In September 1993, Boyce was arrested for allegedly taking part in a drug deal outside a fast-food restaurant in Boulder, Colorado. Boyce stated he never took or used drugs.

==Professional career==
Boyce was selected with the 13th pick in the 2nd round of the 1995 NBA draft by the Atlanta Hawks for whom he played for parts of two seasons from 1996 to 1997, averaging 2.6 points in 30 total games. Boyce's final NBA game was on February 19, 1997, in a 100 - 87 win over the Indiana Pacers where he played for 4 minutes and recorded no stats.
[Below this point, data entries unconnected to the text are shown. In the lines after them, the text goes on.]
import Mathlib
import HarnessLib
import Summits.HubbardSuperconductivity.HubbardSuperconductivity.Theorems.KLProgrammeKLRegimeEngineV17F2ClosersVGQPkgI
import Summits.HubbardSuperconductivity.HubbardSuperconductivity.Theorems.KLProgrammeKLRegimeEngineV17F2ClosersVGQLadTowerMD

/-!
# K3 ENGINE (stmt-HubbardSuperconductivity-20437 `KLRegimeEngineV17F2`, V2 registration 27cd7ed0f55f17c0), row (c) `stub_engine_step_values`:
# THE (c) CREDIT SHAPE `…_pkg₁₈` — row (c) VERBATIM modulo the Σ-DATA package `hexLadMD` (binder #8 = `hexLadMV` with the 6–2 / born Σ-class value row re-keyed on the
# self-energy line's (C′) LOCALISATION DATA `(T, Sg₀, zω, ze, δ)` + ONE arithmetic domination row) and the (c)-OUT package `hexOutPkgι` UNCHANGED —
# ONE one-line composition `_pkg₁₈ hexLadMD hexOutPkgι := _pkg₁₀ (rowC_hexLadPkg_of_towerSigmaData hexLadMD) hexOutPkgι`
# (cell gate-hubbard-kl, seat hubbard-kl-k3c1-p1 g27, technique «composed-map remainder propagation»; composes `…ClosersVGQPkgI` (`_pkg₁₀`) with `…ClosersVGQLadTowerMD`
# (`EngineV8.rowC_hexLadPkg_of_towerSigmaData`); sequel of `_pkg₁₇` (…ClosersVGQPkgIMV, ★ v19/v20 slot (c)))

**`A24a1G14.stub_engine_step_values_of_producers_pkg₁₈ hexLadMD hexOutPkgι : <row (c) of the V2 image VERBATIM>`**.  By-type diff vs `_pkg₁₇`: binder #8 ONLY, and it is the
binder of `rowC_hexLadPkg_of_towerSigmaData` byte-for-byte: the opaque VALUE row `‖Σ_pΣ_σ(Ẇĝ)(Φĝ)·V6·Sg‖ ≤ RS x y` GONE; in its place, per `(t, x, y)`, E1's (Σλ1)/(Σλ2)
localisation data `∃ (T : Fin 2 → ℂ) (Sg₀ zω ze : ℂ) (δ ≥ 0)` with `Ẇ_t(p) ≠ 0 → ‖V6(…)·Sg(p,σ) − T σ·(Sg₀ + zω·iω_p + ze·e_{K_{n′+1}}(p))‖ ≤ δ` and the explicit domination
row «O5c majorant (chart `bandBounds(−6/5,−1/10)`, frame size `2Gfr₀|U| + 2Gfr₁U² + Gfr₂·c/log 4`, profile constants written out) ≤ (Λₙ′−Λₙ′₊₁)(βL²)⁻³·RS x y»; binder #9
`hexOutPkgι` and the conclusion ⊢ are `_pkg₁₇`'s VERBATIM.  The value row is a THEOREM of the data (k3c2-p2's cure-(C′) capstone `klok_localisedBorn_row_full_le`, O5c), so the
Σ-class of binder #8 now asks E1 for exactly the (Σλ1)/(Σλ2) rows of `HOME/hubbard-kl-k3c2-p2/g30/CURE-C-PRIME-DESIGN.md` and nothing else.
A BANKED level (fold, if any, is the registrant's and the pen's).  Plumbing only; both packages are producer HYPOTHESES; nothing here asserts (c), any open row of 20437, K3, U₀,
the window or superconductivity.  0 kit · 0 lit.  [cite: BenfattoGiulianiMastropietro2006, §2.9]
-/


noncomputable section

/-! ## Row (c) of the V2 image VERBATIM modulo the two ∃-packages -/

namespace Summit.HubbardSuperconductivity.HubbardSuperconductivity.Theorems.EngineV8.A24a1G14

set_option linter.dupNamespace false -- summit = problem name (single-conjunct summit), D-0017

open Real Set Finset Complex Matrix Literature.MathematicalPhysics.QuantumLattice GrassmannAlgebra
open Literature.Probability.LatticeModels hiding torusSupNorm
open Literature.MathematicalPhysics.QuantumLattice.BandSectorCounting
open Summit.HubbardSuperconductivity.HubbardSuperconductivity.Theorems.KLProgrammeLegKernels
open Summit.HubbardSuperconductivity.HubbardSuperconductivity.Theorems.KLRegimeWick
open Summit.HubbardSuperconductivity.HubbardSuperconductivity.Theorems.TwoPointAssembly
open Summit.HubbardSuperconductivity.HubbardSuperconductivity.Theorems.DispersionFlow
open Summit.HubbardSuperconductivity.HubbardSuperconductivity.Theorems.PerturbedFermiCurve
open Summit.HubbardSuperconductivity.HubbardSuperconductivity.Theorems.KLRegimeSplit
open Summit.HubbardSuperconductivity.HubbardSuperconductivity.Theorems.EngineV8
On an 11-year career, Boyce played in the CBA and USBL and also had playing stints in Argentina and France.

==Career statistics==

===NBA===

====Regular season====

| Year | Team | GP | GS | MPG | FG% | 3P% | FT% | RPG | APG | SPG | BPG | PPG |
|---|---|---|---|---|---|---|---|---|---|---|---|---|
| 1995–96 | Atlanta | 8 | 0 | 5.1 | .391 | .500 | .500 | 1.3 | 0.4 | 0.4 | 0.1 | 3.0 |
| 1996–97 | Atlanta | 22 | 2 | 7.0 | .333 | .125 | .500 | 0.7 | 0.6 | 0.5 | 0.2 | 2.5 |
| Career |  | 30 | 2 | 6.5 | .349 | .250 | .500 | 0.8 | 0.5 | 0.4 | 0.2 | 2.6 |

====Playoffs====

| Year | Team | GP | GS | MPG | FG% | 3P% | FT% | RPG | APG | SPG | BPG | PPG |
|---|---|---|---|---|---|---|---|---|---|---|---|---|
| 1995–96 | Atlanta | 1 | 0 | 2.0 | .000 | .000 | .000 | 0.0 | 0.0 | 0.0 | 0.0 | 0.0 |

===College===

| Year | Team | GP | GS | MPG | FG% | 3P% | FT% | RPG | APG | SPG | BPG | PPG |
|---|---|---|---|---|---|---|---|---|---|---|---|---|
| 1991–92 | Colorado | 28 | 28 | 33.5 | .419 | .278 | .564 | 4.8 | 3.1 | 2.4 | 1.0 | 14.9 |
| 1992–93 | Colorado | 27 | 24 | 33.2 | .455 | .315 | .639 | 6.2 | 3.6 | 1.9 | 0.7 | 19.1 |
| 1993–94 | Colorado | 26 | 26 | 34.3 | .401 | .317 | .708 | 6.7 | 4.5 | 2.3 | 1.5 | 22.4 |
| 1994–95 | Colorado | 26 | 26 | 30.8 | .409 | .316 | .706 | 6.5 | 4.1 | 2.5 | 1.1 | 18.5 |
| Career |  | 107 | 104 | 33.0 | .421 | .308 | .666 | 6.0 | 3.8 | 2.3 | 1.1 | 18.6 |

==Coaching career==
Boyce began his coaching career in 2011 with his alma-mater, Proviso East. His team finished with a 32–1 record in 2011–12 and a 29–5 record in 2012–13, losing both times in the IHSA tournament to the Jabari Parker-led Simeon Wolverines (in the state title game in the former year, and the state semi-final in the latter.)

On October 19, 2015, Boyce was hired by the Texas Legends of the NBA Development League to work as an assistant coach.

Boyce was reinstated as Proviso East Head Coach at the beginning of March 2016.